Most modern systems have well defined operating states, or modes of operation and most of these systems use one or more frequency synthesizers to generate multiple output signals of different frequencies. Typical high performance frequency synthesizers utilize a phase locked loop (PLL) that is locked to the frequency of a crystal oscillator. In order to reduce the silicon area required to implement multiple frequencies, a single PLL frequency synthesizer employing multiple fractional frequency dividers at the output of the PLL frequency synthesizer is commonly used in order to provide the required output frequencies.
In the prior art, generating multiple output frequencies from a single PLL frequency synthesizer requires the use of multiple fractional frequencies dividers at the output of the PLL. Fractional frequency dividers are known to generate undesirable spurs in the output signal of the fractional frequency divider. While techniques are known in the art to enhance the spur compensation in the fractional frequency dividers, regardless of the whether the fractional frequency divider is positioned within the PLL feedback path or after the PLL, as a post-divider, the circuitry required for spur compensation can be very challenging to design.

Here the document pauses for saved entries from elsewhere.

import Mathlib
import HarnessLib
import Summits.HubbardSuperconductivity.HubbardSuperconductivity.Theorems.KLProgrammeMatsubaraSliceBubbleSignBlind

/-!
# Route `KLProgramme` — crux K3, ENGINE child gen 6 (stmt-HubbardSuperconductivity-20236 `KLRegimeEngineV16`), stub `stub_engine_step_values`,
# (E2-v10) ph-loop inputs: ONE-VARIABLE LEMMAS for the β-uniform slice ⊗ soft-partner bubble (`…MatsubaraSoftPartnerSignBlind`)
# (cell gate-hubbard-kl, seat hubbard-kl-k3c2-p2 g7)

§1 `∫_0^T du/(a+u) ≤ 2√T/√a` (`klhs_integral_inv_add_le`), re-centring `∫_{-R}^{R} de/(a+|e−c|) ≤ 4√(2R)/√a` for ANY centre
(`klhs_integral_inv_add_abs_sub_le`), the zero of a `½`-Lipschitz perturbation of the identity (`klhs_exists_zero_of_half_lipschitz`), and
**`klhs_integral_inv_sqrt_shift_le`**: `∫_{-R}^{R} de/√(ν² + (e+σ(e))²) ≤ 8√2·√R/√|ν|` uniformly in the `½`-Lipschitz shift `σ`.
§2 `Σ_{k<N} 1/√(2k+1) ≤ √(2N)`, antitone rearrangement (`klhs_sum_le_sum_range_of_antitone`), and **`klhs_sum_inv_sqrt_abs_odd_le`**:
`Σ_{i∈I} 1/√|2m_i+1| ≤ 2√(2#I)` for integer labels injective on `I` (the shifted fermionic lattice).
§3 small tools: the clamp to a window
(`klhs_clamp_lipschitz`, `klhs_clamp_eq_self`), and the soft propagator's norm `‖(d(s′)/s′)(ik₀+e′)‖ ≤ M′/√s′` (`klhs_soft_propagator_norm_le`).

Pure one-variable analysis and finite sums; nothing about the model is asserted; nothing asserts superconductivity.
-/

noncomputable section

namespace Summit.HubbardSuperconductivity.HubbardSuperconductivity.Theorems.KLRegimeSplit

set_option linter.dupNamespace false -- summit = problem name (single-conjunct summit), D-0017

open Real Set MeasureTheory Complex Literature.MathematicalPhysics.QuantumLattice Literature.Probability.LatticeModels
open Summit.HubbardSuperconductivity.HubbardSuperconductivity.Theorems.KLProgrammeLegKernels

/-! ## §1 One-variable integrals: `∫ du/(a+u)`, re-centring, and the `½`-Lipschitz energy shift -/

/-- **`∫_0^T du/(a+u) ≤ 2√T/√a`** (`a > 0`, `T ≥ 0`): `1/(a+u) ≤ (√a·√(a+u))⁻¹` and `∫_0^T (a+u)^{-1/2} = 2(√(a+T) − √a) ≤ 2√T`. -/
theorem klhs_integral_inv_add_le {a T : ℝ} (ha : 0 < a) (hT : 0 ≤ T) :
    ∫ u in (0:ℝ)..T, 1 / (a + u) ≤ 2 * Real.sqrt T / Real.sqrt a := by
  have hsa : 0 < Real.sqrt a := Real.sqrt_pos.mpr ha
  have hcont1 : ContinuousOn (fun u : ℝ => 1 / (a + u)) (Set.uIcc 0 T) := by
    refine continuousOn_const.div (continuousOn_const.add continuousOn_id) fun u hu => ?_
    rw [Set.uIcc_of_le hT] at hu
    show a + u ≠ 0
    exact ne_of_gt (by linarith [hu.1])
  have hcont2 : ContinuousOn (fun u : ℝ => (Real.sqrt a)⁻¹ * (Real.sqrt (a + u))⁻¹) (Set.uIcc 0 T) := by
    refine continuousOn_const.mul ((continuousOn_const.add continuousOn_id).sqrt.inv₀ fun u hu => ?_)
    rw [Set.uIcc_of_le hT] at hu
    show Real.sqrt (a + u) ≠ 0
    exact ne_of_gt (Real.sqrt_pos.mpr (by linarith [hu.1]))
  have hpt : ∀ u ∈ Set.Icc (0:ℝ) T, 1 / (a + u) ≤ (Real.sqrt a)⁻¹ * (Real.sqrt (a + u))⁻¹ := by
    intro u hu
    have hau : 0 < a + u := by linarith [hu.1]
    have h1 : Real.sqrt a * Real.sqrt (a + u) ≤ a + u := by
      calc Real.sqrt a * Real.sqrt (a + u) ≤ Real.sqrt (a + u) * Real.sqrt (a + u) :=
            mul_le_mul_of_nonneg_right (Real.sqrt_le_sqrt (by linarith [hu.1])) (Real.sqrt_nonneg _)
        _ = a + u := Real.mul_self_sqrt hau.le
    rw [← mul_inv, one_div]
    exact inv_anti₀ (mul_pos hsa (Real.sqrt_pos.mpr hau)) h1
  -- FTC for `u ↦ 2√(a+u)`
  have hderiv : ∀ u ∈ Set.uIcc (0:ℝ) T, HasDerivAt (fun u : ℝ => 2 * Real.sqrt (a + u)) ((Real.sqrt (a + u))⁻¹) u := by
    intro u hu
    rw [Set.uIcc_of_le hT] at hu
    have hau : 0 < a + u := by linarith [hu.1]
    have h : HasDerivAt (fun y : ℝ => 2 * Real.sqrt (a + y)) (2 * (1 / (2 * Real.sqrt (a + u)) * 1)) u :=
      ((Real.hasDerivAt_sqrt hau.ne').comp u ((hasDerivAt_id' u).const_add a)).const_mul 2
    refine h.congr_deriv ?_
    have hsq : Real.sqrt (a + u) ≠ 0 := ne_of_gt (Real.sqrt_pos.mpr hau)
    field_simp
  have hint : IntervalIntegrable (fun u : ℝ => (Real.sqrt (a + u))⁻¹) volume 0 T := by
    refine ContinuousOn.intervalIntegrable ?_
    refine (continuousOn_const.add continuousOn_id).sqrt.inv₀ fun u hu => ?_
    rw [Set.uIcc_of_le hT] at hu
    show Real.sqrt (a + u) ≠ 0
    exact ne_of_gt (Real.sqrt_pos.mpr (by linarith [hu.1]))
  have hftc : ∫ u in (0:ℝ)..T, (Real.sqrt (a + u))⁻¹ = 2 * Real.sqrt (a + T) - 2 * Real.sqrt (a + 0) :=
    intervalIntegral.integral_eq_sub_of_hasDerivAt hderiv hint
  calc ∫ u in (0:ℝ)..T, 1 / (a + u) ≤ ∫ u in (0:ℝ)..T, (Real.sqrt a)⁻¹ * (Real.sqrt (a + u))⁻¹ :=
        intervalIntegral.integral_mono_on hT hcont1.intervalIntegrable hcont2.intervalIntegrable hpt
    _ = (Real.sqrt a)⁻¹ * (2 * Real.sqrt (a + T) - 2 * Real.sqrt a) := by
        rw [intervalIntegral.integral_const_mul, hftc, add_zero]
    _ ≤ (Real.sqrt a)⁻¹ * (2 * Real.sqrt T) := by
        refine mul_le_mul_of_nonneg_left ?_ (inv_nonneg.mpr hsa.le)
        -- `√(a+T) ≤ √a + √T` (the tree's `MRT2015.sqrt_add_le_sqrt_add_sqrt`; two lines inline rather than a number-theory import)
        have hsq : Real.sqrt (a + T) ≤ Real.sqrt a + Real.sqrt T := by
          rw [Real.sqrt_le_left (by positivity)]
          nlinarith [Real.sq_sqrt ha.le, Real.sq_sqrt hT, Real.sqrt_nonneg a, Real.sqrt_nonneg T]
        linarith
    _ = 2 * Real.sqrt T / Real.sqrt a := by rw [div_eq_inv_mul]

/-- **Re-centring**: `∫_{-R}^{R} de/(a + |e − c|) ≤ 4√(2R)/√a` for `a > 0`, `R ≥ 0` and ANY centre `c` (split at the clamp of `c` to `[−R, R]`;
each half is `≤ ∫_0^{2R} du/(a+u)`). -/
theorem klhs_integral_inv_add_abs_sub_le {a R : ℝ} (ha : 0 < a) (hR : 0 ≤ R) (c : ℝ) :
    ∫ e in (-R)..R, 1 / (a + |e - c|) ≤ 4 * Real.sqrt (2 * R) / Real.sqrt a := by
  set c' := max (-R) (min c R) with hc'
  have hc'lo : -R ≤ c' := le_max_left _ _
  have hc'hi : c' ≤ R := max_le (by linarith) (min_le_right _ _)
  have hf_cont : Continuous fun e : ℝ => 1 / (a + |e - c|) := by
    refine continuous_const.div (continuous_const.add ((continuous_id.sub continuous_const).abs)) fun e => ?_
    have := abs_nonneg (e - c); exact ne_of_gt (by linarith)
  have hint : ∀ x y : ℝ, IntervalIntegrable (fun e : ℝ => 1 / (a + |e - c|)) volume x y :=
    fun x y => hf_cont.intervalIntegrable _ _
  have hsa : 0 < Real.sqrt a := Real.sqrt_pos.mpr ha
  -- right half
  have hright : ∫ e in c'..R, 1 / (a + |e - c|) ≤ 2 * Real.sqrt (2 * R) / Real.sqrt a := by
    have hpt : ∀ e ∈ Set.Icc c' R, 1 / (a + |e - c|) ≤ 1 / (a + (e - c')) := by
      intro e he
      have hle : e - c' ≤ |e - c| := by
        rcases le_or_gt c R with hcR | hcR
        · have : c ≤ c' := by rw [hc', min_eq_left hcR]; exact le_max_right _ _
          exact le_trans (by linarith) (le_abs_self _)
        · have : c' = R := by rw [hc', min_eq_right hcR.le, max_eq_right (by linarith)]
          linarith [abs_nonneg (e - c), he.2]
      exact one_div_le_one_div_of_le (by linarith [he.1]) (by linarith)
    have hcont : ContinuousOn (fun e : ℝ => 1 / (a + (e - c'))) (Set.uIcc c' R) := by
      refine continuousOn_const.div (continuousOn_const.add (continuousOn_id.sub continuousOn_const)) fun e he => ?_
      rw [Set.uIcc_of_le hc'hi] at he
      exact ne_of_gt (by linarith [he.1])
    calc ∫ e in c'..R, 1 / (a + |e - c|) ≤ ∫ e in c'..R, 1 / (a + (e - c')) :=
          intervalIntegral.integral_mono_on hc'hi (hint _ _) hcont.intervalIntegrable hpt
      _ = ∫ u in (c' - c')..(R - c'), 1 / (a + u) :=
          intervalIntegral.integral_comp_sub_right (fun u : ℝ => 1 / (a + u)) c'
      _ = ∫ u in (0:ℝ)..(R - c'), 1 / (a + u) := by rw [sub_self]
      _ ≤ 2 * Real.sqrt (R - c') / Real.sqrt a := klhs_integral_inv_add_le ha (by linarith)
      _ ≤ 2 * Real.sqrt (2 * R) / Real.sqrt a := by gcongr; linarith
  -- left half
  have hleft : ∫ e in (-R)..c', 1 / (a + |e - c|) ≤ 2 * Real.sqrt (2 * R) / Real.sqrt a := by
    have hpt : ∀ e ∈ Set.Icc (-R) c', 1 / (a + |e - c|) ≤ 1 / (a + (c' - e)) := by
      intro e he
      have hle : c' - e ≤ |e - c| := by
        rcases le_or_gt (-R) c with hcR | hcR
        · have : c' ≤ c := by
            rw [hc']; exact max_le hcR (min_le_left _ _)
          rw [abs_sub_comm]
          exact le_trans (by linarith) (le_abs_self _)
        · have : c' = -R := by
            rw [hc', min_eq_left (by linarith : c ≤ R), max_eq_left hcR.le]
          linarith [abs_nonneg (e - c), he.1]
      exact one_div_le_one_div_of_le (by linarith [he.2]) (by linarith)
    have hcont : ContinuousOn (fun e : ℝ => 1 / (a + (c' - e))) (Set.uIcc (-R) c') := by
      refine continuousOn_const.div (continuousOn_const.add (continuousOn_const.sub continuousOn_id)) fun e he => ?_
      rw [Set.uIcc_of_le hc'lo] at he
      exact ne_of_gt (by linarith [he.2])
    calc ∫ e in (-R)..c', 1 / (a + |e - c|) ≤ ∫ e in (-R)..c', 1 / (a + (c' - e)) :=
          intervalIntegral.integral_mono_on hc'lo (hint _ _) hcont.intervalIntegrable hpt
      _ = ∫ u in (c' - c')..(c' - -R), 1 / (a + u) :=
          intervalIntegral.integral_comp_sub_left (fun u : ℝ => 1 / (a + u)) c'
      _ = ∫ u in (0:ℝ)..(c' + R), 1 / (a + u) := by rw [sub_self, sub_neg_eq_add]
      _ ≤ 2 * Real.sqrt (c' + R) / Real.sqrt a := klhs_integral_inv_add_le ha (by linarith)
      _ ≤ 2 * Real.sqrt (2 * R) / Real.sqrt a := by gcongr; linarith
  rw [← intervalIntegral.integral_add_adjacent_intervals (hint (-R) c') (hint c' R)]
  calc (∫ e in (-R)..c', 1 / (a + |e - c|)) + ∫ e in c'..R, 1 / (a + |e - c|)
      ≤ 2 * Real.sqrt (2 * R) / Real.sqrt a + 2 * Real.sqrt (2 * R) / Real.sqrt a := add_le_add hleft hright
    _ = 4 * Real.sqrt (2 * R) / Real.sqrt a := by ring

/-- **A `½`-Lipschitz perturbation of the identity has a zero and is `½`-co-Lipschitz about it**: `|σ(e) − σ(e′)| ≤ |e − e′|/2` for all
`e, e′` ⇒ `∃ z, z + σ(z) = 0 ∧ ∀ e, |e − z|/2 ≤ |e + σ(e)|`. -/
theorem klhs_exists_zero_of_half_lipschitz {σ : ℝ → ℝ} (hσ : ∀ e e', |σ e - σ e'| ≤ |e - e'| / 2) :
    ∃ z : ℝ, z + σ z = 0 ∧ ∀ e, |e - z| / 2 ≤ |e + σ e| := by
  have hσc : Continuous σ := by
    refine Metric.continuous_iff.mpr fun e ε hε => ⟨ε, hε, fun e' he' => ?_⟩
    rw [Real.dist_eq] at he' ⊢
    linarith [hσ e' e, abs_nonneg (e' - e)]
  have hcont : Continuous fun e : ℝ => e + σ e := continuous_id.add hσc
  set b : ℝ := 2 * |σ 0| with hb
  have hb0 : 0 ≤ b := by positivity
  have hlo : (-b) + σ (-b) ≤ 0 := by
    have h := hσ (-b) 0
    rw [sub_zero, abs_neg, abs_of_nonneg hb0] at h
    have h2 : σ (-b) ≤ σ 0 + b / 2 := by linarith [le_abs_self (σ (-b) - σ 0)]
    linarith [le_abs_self (σ 0)]
  have hhi : 0 ≤ b + σ b := by
    have h := hσ b 0
    rw [sub_zero, abs_of_nonneg hb0] at h
    have h2 : σ 0 - b / 2 ≤ σ b := by linarith [neg_abs_le (σ b - σ 0)]
    linarith [neg_abs_le (σ 0)]
  have hmem : (0 : ℝ) ∈ Set.Icc ((-b) + σ (-b)) (b + σ b) := ⟨hlo, hhi⟩
  obtain ⟨z, _, hz⟩ := intermediate_value_Icc (by linarith : -b ≤ b) hcont.continuousOn hmem
  refine ⟨z, hz, fun e => ?_⟩
  have h1 : |e + σ e| = |(e - z) + (σ e - σ z)| := by
    congr 1; linarith
  rw [h1]
  have h2 := hσ e z
  have h3 := abs_sub_abs_le_abs_sub (e - z) (-(σ e - σ z))
  rw [sub_neg_eq_add, abs_neg] at h3
  linarith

In addition, calibration algorithms and associated circuitry consume a large amount of die area, thus minimizing any benefits of using fractional frequency dividers at the output of the PLL to avoid multiple on-chip PLLs.
Accordingly, what is needed in the art is a compact, power efficient, system and method for generating multiple frequencies that are fractionally related to a reference signal and also have adequately suppressed spurs in the output spectrum.